Code of conduct legal fees must be eligible: Maves
Allowing councillors to claim legal fees associated with bad behaviour is one of more than a dozen proposed changes to Niagara Region’s new council expense policy.
Less than two weeks after regional council approved an interim version of the policy, corporate services committee members Wednesday spent more than an hour identifying changes they’d like to make to the policy that places limits on expenses councillors are able to claim.
One change proposed during the meeting was requested by Niagara Falls Coun. Bart Maves to delete legal costs related to code of conduct complaints from a list of ineligible expenses.
“To me, it comes across as punitive,” Maves said. “That’s how I read it and I found it offensive.”
Other changes included allowing councillors to claim more than $65 per day for meals while attending conferences or other overnight events, allowing up to 45 days to claim expenses after the end of the previous month, to turn off the roaming feature on councillor cellphones to avoid charges incurred in border communities, and to allow councillors to claim parkingrelated expenses.
The changes have yet to be ratified, and the discussion on the council expense policy will resume at the next corporate services committee meeting Oct. 18.
Maves said code of conduct complaints “are being filed like crazy,” being used as a “political weapon.” And the number of complaints are likely to ramp up as the next municipal election nears, he added.
“I don’t think my family should be responsible for covering my legal costs when I get frivolous and vexatious complaints about me — and I will. I know that I’m going to,” he said. “I think legal costs arising from complaints under the code of conduct should be eligible expenses.”

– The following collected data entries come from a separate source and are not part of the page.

import Literature.NumberTheory.LFunctions.CardonRobertsOrthogonality
import Literature.NumberTheory.LFunctions.CardonRobertsZeros
import Literature.NumberTheory.LFunctions.CardonRobertsSeparation
import Literature.NumberTheory.LFunctions.CardonRobertsConvergence
import Literature.Analysis.Moments.PolynomialDensityExpMoments
import Literature.NumberTheory.LFunctions.FordZetaZeroRecipSqSum
import Literature.NumberTheory.LFunctions.RiemannXiLogDeriv
import Literature.NumberTheory.LFunctions.RHWave0HardyProofs
import Literature.NumberTheory.LFunctions.WeilZeroSum
import HarnessLib

/-!
# RH-FREE · Cardon–Roberts' Lemma 3.5 `p_{2n}(z)/p_{2n}(0) → ∏_k (1 − z²/α_k²)` DISCHARGED (`CardonRoberts2006_lemma_3_5_holds`) — nothing here bears on the truth of RH

Literature-typing tranche `rh-lit-broughan-2` (Broughan, *Equivalents of the Riemann Hypothesis*
Vol. 2, Thm 6.16; Cardon–Roberts, *An equivalence for the Riemann hypothesis in terms of
orthogonal polynomials*, J. Approx. Theory 138 (2006) 54–64, Lemma 3.5). This file proves the
tree's named fact `Literature.NumberTheory.LFunctions.CardonRoberts2006_lemma_3_5`
(`CardonRobertsOrthogonalPolynomials.lean`) by assembling the four RH-free layers

* A `CardonRobertsOrthogonality.lean` (Gram–Schmidt polynomials of an even measure),
* B1 `CardonRobertsZeros.lean` (real simple symmetric zeros, the product forms (17)),
* B2 `CardonRobertsSeparation.lean` (CR Lemma 3.3 in counting form; `L²`-extremal inequalities),
* C `Literature/Analysis/Moments/PolynomialDensityExpMoments.lean` (polynomial density in `L²`
  of a discrete measure with an exponential moment — replaces CR's determinacy road, Lemmas
  2.4–2.7/3.2/3.4, which needs the Hamburger moment problem),
* D `CardonRobertsConvergence.lean` (CR Lemmas 3.4–3.5 in abstract form),

with the zeta-specific inputs of the tree: the zeros of `Ξ(z) = ξ(½ + iz)` with `Re z > 0`
correspond to the non-trivial zeros `ρ = ½ + iz` of `ζ` (`riemannXi_eq_zero_iff_holds`), their
real parts are the ordinates `γ > 14` (`FordL33.fourteen_lt_abs_im`), the multiplicities agree
(`untop₀_meromorphicOrderAt_riemannXi`), `Σ m(ρ)/|ρ|² < ∞` (`FordL33.summable_order_div_norm_sq`),
there are infinitely many (`hardy_infinite_zeros_on_critical_line_holds`) but finitely many in
each box (`zetaZeroBox_finite`).

## Architecture (CR §3 pp. 61–63 and where the tree's road deviates)

1. §1 the zero set: countability, strip membership, `γ > 14`, multiplicity `= m(ρ) ≥ 1`, the
   spectrum `S = {Re z}` is infinite, locally finite, `Σ_{a∈S} a⁻² < ∞`, and the master bound
   `Σ_z m(z) Re f(z) (Re z)^j e^{(c/2) Re z} < ∞` from `|f| < e^{−c Re z}`.
2. §2 `dF` as a countable sum of point masses at `±Re z` (index `zeros ⊕ zeros`), its integrals
   as `tsum`s, and the abstract hypotheses of layers A–B2 (`hmom`, `hae`, `hsym`, `hgap`, `hS`).
3. §3 **CR's `P_{2n}(a_k) → 0`** (in CR a consequence of Lemma 3.4; here its replacement):
   `P_{2n}(a)² · dF{a} ≤ a² ∫ (P_{2n}(x)/x)² dF ≤ a² ∫ ((1 − x²T)/x)² dF` for every `T` of degree
   `< 2n` (B2), and the right side is `< ε` for a suitable `T` (C with weights `dF{x}·x²`);
   the odd case with weights `dF{x}·x⁴`.
4. §4 assembly: B1 gives `Z_n` with `p_{2n} = ∏_{x∈Z_n}(X² − x²)` and the ratio as the product
   (17); B2 gives the counting separation; §3 the vanishing; D the locally uniform convergence.

No new definitions, no named facts (D-0026); standard axioms only; nothing here bears on the
truth of RH.

## References

* [CardonRoberts2006] D. A. Cardon, S. A. Roberts, J. Approx. Theory 138 (2006) 54–64, §3.
* [Broughan2017] K. Broughan, *Equivalents of the Riemann Hypothesis* Vol. 2, CUP 2017, Thm 6.16.
* [Dunkl2001ReflectionGroups] C. F. Dunkl, Theorem 8 (density of polynomials under an exponential
  moment).
-/

noncomputable section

Acting corporate services commissioner Jason Burgess said the Region’s legal department recommended listing code of conductrelated legal costs as an ineligible expense for “consistency purposes and for consideration of council.”
However, he said the policy “isn’t 100 per cent in stone.”
“This is us trying to provide as much information and guidance for council to make their decisions,” he said. “There’s not a specific reason yes or no, but it was just trying to provide council with fulsome information and this was one of the recommendations that came from legal.”
But while the interim expense policy was initially being considered at the Sept. 14 council meeting, $44,571 in code of conduct legal fees — claimed by St. Catharines Coun. Andy Petrowski after a failed attempt to prevent the release of three integrity commissioner reports about his behaviour — was discussed as an example of the type of expenses that would no longer be permitted under the new policy.
Also during that meeting, Burgess said concerns about the lack of an expense policy prevented him from recovering $5,500 in courtawarded costs related to that case, believing Petrowski would then be able to claim that money as an expense.